Example 3: balanced tree with 5 nodes, log2(5) = 2.32
(depth of tree is 2 nodes)."
This is useful, because you can simply traverse down to this level and then start looking around. It is useful and important to know the depth your node is located on, so you can start looking there, instead of starting to look at the beginning. Unless you know what level of the tree you are on, you get to start looking at all the nodes sequentially.
That is why I think it is helpful to know the depth of the node we are searching for.
It is a little bit odd, since having the "positional value" is not something we normally care about in a tree. I can see why Steve thought of this in terms of an array, since positional value is inherent in arrays.
-Brian J. Stinar-
Something that at least resembles your description is the Binary Heap, used a.o. in Priority Queues.
I think I've found the answer, or at least a facsimile.
Assume the tree nodes are numbered, starting at 1, top-down and left-to-right. Assume traversal begins at the root, and halts when it finds node X (which means the parent is linked to its children). Also, for quick reference, the base 2 logarithmic values for nodes 1 through 12 are:
log2(1) = 0.0
log2(2) = 1
log2(3) = 1.58
log2(4) = 2
log2(5) = 2.32
log2(6) = 2.58
log2(7) = 2.807
log2(8) = 3
log2(9) = 3.16
log2(10) = 3.32
log2(11) = 3.459
log2(12) = 3.58
The fractional portion represents a unique diagonal position (notice how nodes 3, 6, and 12 all have fractional portion 0.58). Also notice that every node belongs either to the left or right side of the tree, depending on whether the log fractional component is less or great than 0.5. Anecdotes aside, the algorithm for finding a node is then as follows:
examine fractional portion, if it is less than .5, turn left. Else turn right.
subtract one from the whole number portion of the log, stop if the value reaches zero.
double the fractional portion, and start over.
So, for example, if node 11 is what you seek then you start by computing the log which is 3.459. Then...
3-459 <=fraction less than .5: turn left and decrement whole number to 2.
2-918 <=doubled fraction more than .5: turn right and decrement whole number to 1.
1-836 <=doubling .918 gives 1.836: but only fractional part counts: turn right and dec prior whole number to 0. Done!!
With appropriate accomodations, the same technique appears to work for any balanced n-ary tree.
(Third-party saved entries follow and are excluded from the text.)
/-- **THE WITNESS WITH SHALLOW LOWS**: Theorem A's witness for the zeroed law, plus the row-0 copies of the shallow lows split over the pool. -/
def dlFlowS (x T g : ℝ) (j' M a lam : ℕ) (ν : ℕ → ℝ) (f0 : ℕ → ℕ → ℝ) (q p : ℕ) : ℝ :=
  dlFlow x T g j' M a lam (zeroShallow T g j' lam a ν) (zeroShallowFlow T g j' lam a f0) q p
    + (if (q ≤ lam ∧ 2 * (q : ℝ) < T ∧ (T + (a : ℝ) * g ≤ 2 * ((q : ℝ) + a) ∨ j' < q + a)) ∧ p ≤ M + a then
        (1 - g) * ν q * dlPool g j' a lam (zeroShallow T g j' lam a ν) p / dlPoolTot g j' M lam (zeroShallow T g j' lam a ν) else 0)
import Mathlib.Analysis.SpecialFunctions.Gaussian.GaussianIntegral
import Mathlib.Analysis.SpecialFunctions.Gamma.Basic
import Mathlib.Analysis.SpecialFunctions.ImproperIntegrals
import Mathlib.Analysis.SpecialFunctions.Trigonometric.DerivHyp
import Mathlib.MeasureTheory.Integral.IntegralEqImproper
import HarnessLib

/-!
# The Gaussian test function of Deshouillers–Iwaniec §5.3 in Kuznetsov's formula and its Bessel transform

For the proof of the large sieve inequalities [DeshouillersIwaniec1982, Theorem 2 (1.29)–(1.30)] one
applies Kuznetsov's formula in its spectral form [Iwaniec2002, Theorem 9.3 (9.12)] with a test function
`h = h_K` that is NONNEGATIVE on the spectrum, `≥ e⁻¹` on `|t| ≤ K`, and whose Bessel transform
`h⁺(x) = 2i ∫ J_{2it}(x) h(t) t dt/ch(πt)` [Iwaniec2002, (9.10)] is rapidly decaying.  Deshouillers–Iwaniec
(p. 260) average their rough formula (4.8) against `t sh(πt) e^{−(t/K)²}`; in the spectral form this is
the choice

  `h_K(t) = πt coth(πt) e^{−t²/K²}`   (`hGauss`),  with  `h_K(t) t th(πt) = πt² e^{−t²/K²}`,

so that `h₀ = π⁻¹∫ t th(πt) h_K(t) dt = ∫ t² e^{−t²/K²} dt = (√π/2)K³` ([Iwaniec2002, (9.9)]; `hZero`) and, by
the Mehler–Sonine representation `(J_{2it} − J_{−2it})(x) = −(4i/π) sh(πt) ∫₀^∞ cos(x ch ξ) cos(2tξ) dξ`
[Watson1944, §6.21] (the convention of the tree's `BFI.L1.Kuz.kuzTransforms`),

  `h_K⁺(x) = (4/π) ∫₀^∞ cos(x ch ξ) g_K(ξ) dξ`,  `g_K(ξ) = π∫ t² e^{−t²/K²} cos(2tξ) dt = π√π K³ (1/2 − ξ²K²) e^{−ξ²K²}`

(Gradshteyn–Ryzhik 3.952.8); we take this `ξ`-side expression as the DEFINITION `hPlus K x` (as D–I
take (5.6)).  This file is pure real analysis: the closed forms, the partial integration

  `h_K⁺(x) = 4√π K³ x ∫₀^∞ (ξ/2) e^{−ξ²K²} sh ξ sin(x ch ξ) dξ`   (`hPlus_eq_formB`, D–I's (5.6)↔(5.7)),

and the size estimates `∫₀^∞ (ξ/2)e^{−ξ²K²} sh ξ (1 + ch ξ) dξ ≤ C K⁻³`, `∫₀^1 |g_K| ≤ C K²`,
`∫₁^∞ |g_K| (1 + ch ξ) ≤ C K⁵ e^{−K²/2}` and their consequences `|h_K⁺(x)| ≤ C min(x, K²)`, used in
`DeshouillersIwaniecLargeSieveMaass*`.

## References
* [DeshouillersIwaniec1982] J.-M. Deshouillers, H. Iwaniec, *Kloosterman sums and Fourier coefficients
  of cusp forms*, Invent. Math. 70 (1982): §5.3 pp. 260–261, (5.6)–(5.7).
* [Iwaniec2002] H. Iwaniec, *Spectral methods of automorphic forms*, 2nd ed., GSM 53: Theorem 9.3,
  (9.9)–(9.12); (8.5)–(8.6).
* [Watson1944] G. N. Watson, *A treatise on the theory of Bessel functions*: §6.21.
-/

noncomputable section

open Real MeasureTheory Set Filter
open scoped Topology

namespace Literature.NumberTheory.Sieve

namespace DeshouillersIwaniec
For example, given a balanced ternary tree, the choice of following left, middle, or right edges is again based on the fractional portion of the log, as follows:
between 0.5-0.832: turn left (a one-third fraction range)
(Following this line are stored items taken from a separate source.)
/-- **The remainder (v2): the frame modulo its planar (= Huber–Wüstholz) layer** (crux-strength; held by
the lead). Modulo `KZ.relations`, every equal-volume pair of BOUNDED integrand-`1` representations of one
dimension is generated by equal-area pairs of PLANAR integrand-`1` representations. Certified
crux-equivalent below (`offPlanarKernel_of_volumeForm`, `VolumeForm_of`); it is `PlanarAreas`-free, the
weakest statement closing the composition, and implied by the v1 remainder (`offPlanarKernel_of_offStackKernel`).
Every strength barrier of the frame (`Literature.Barriers.KontsevichZagierPeriods.kzConjecture_implies_*`)
applies to it and to nothing else in this file. -/
theorem stub_offPlanarKernel : ∀ ⦃N : ℕ⦄ (r r' : KZ.IntegralRep N),
    Bornology.IsBounded r.domain → Bornology.IsBounded r'.domain →
    (∀ x ∈ r.domain, r.integrand x = 1) → (∀ x ∈ r'.domain, r'.integrand x = 1) →
    r.value = r'.value →
    KZ.of r - KZ.of r' ∈ KZ.relations ⊔ AddSubgroup.closure
      {d : KZ.FormalRep | ∃ (p p' : KZ.IntegralRep 2),
        (∀ x ∈ p.domain, p.integrand x = 1) ∧ (∀ x ∈ p'.domain, p'.integrand x = 1) ∧
        p.value = p'.value ∧ d = KZ.of p - KZ.of p'} := by
  sorry

/-! ## Vocabulary of the composition (local abbreviations; NOT used in stub signatures) -/

/-- The generators factored out by the remainder: differences of equal-area planar integrand-1 sets. -/
def planarPairs : Set KZ.FormalRep :=
  {d : KZ.FormalRep | ∃ (p p' : KZ.IntegralRep 2),
    (∀ x ∈ p.domain, p.integrand x = 1) ∧ (∀ x ∈ p'.domain, p'.integrand x = 1) ∧
    p.value = p'.value ∧ d = KZ.of p - KZ.of p'}

/-- `S ⊆ ℝ³` is the triangular stack over `(a, b)` with vertex curves `v`. -/
def IsStackOver (a b : ℝ) (v : Fin 3 → ℝ → Fin 2 → ℝ) (S : Set (Fin 3 → ℝ)) : Prop :=
  a < b ∧
  (∀ j, IsSemialgebraicMapOn ℚ {z : Fin 1 → ℝ | z 0 ∈ Set.Ioo a b} (fun z => v j (z 0))) ∧
  (∀ j, ContDiffOn ℝ 1 (v j) (Set.Ioo a b)) ∧
  (∀ t ∈ Set.Ioo a b, (v 1 t 0 - v 0 t 0) * (v 2 t 1 - v 0 t 1)
    - (v 1 t 1 - v 0 t 1) * (v 2 t 0 - v 0 t 0) ≠ 0) ∧
  S = {p | p 0 ∈ Set.Ioo a b ∧ ∃ l m : ℝ, 0 < l ∧ 0 < m ∧ l + m < 1 ∧
    p 1 = v 0 (p 0) 0 + l * (v 1 (p 0) 0 - v 0 (p 0) 0) + m * (v 2 (p 0) 0 - v 0 (p 0) 0) ∧
    p 2 = v 0 (p 0) 1 + l * (v 1 (p 0) 1 - v 0 (p 0) 1) + m * (v 2 (p 0) 1 - v 0 (p 0) 1)}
between 0.17-0.49: turn right (another one-third fraction range)
otherwise go down the middle. (the last one-third range)
The algorithm is adjusted by multiplying the fractional portion by 3 instead of 2. Again, a quick reference for those who want to test this last statement:
log3(1) = 0.0
log3(2) = 0.63
log3(3) = 1
log3(4) = 1.26
log3(5) = 1.46
log3(6) = 1.63
log3(7) = 1.77
log3(8) = 1.89
log3(9) = 2
At this point I wonder if there is an even more concise way to express this whole "log-based top-down selection of a node." I'm interested if anyone knows...
Case 1: Nodes have pointers to their parent
Starting from the node, traverse up the parent pointer until one with non-null right_child is found. Go to the right_child and traverse left_child as long as they are non-null.
Case 2: Nodes do not have pointers to the parent
Starting from the root, find the path to the node (including the root and the node). Then find the latest vertex (i.e. a node) in the path that has non-null right_child. Go the the right_child and traverse left_child as long as they are non-null.
In both cases, we traversing either up or down from the root to one of the nodes. The maximum of such traversal is in the order of the depth of the tree, hence logarithmic in the size of the nodes if the tree is balanced.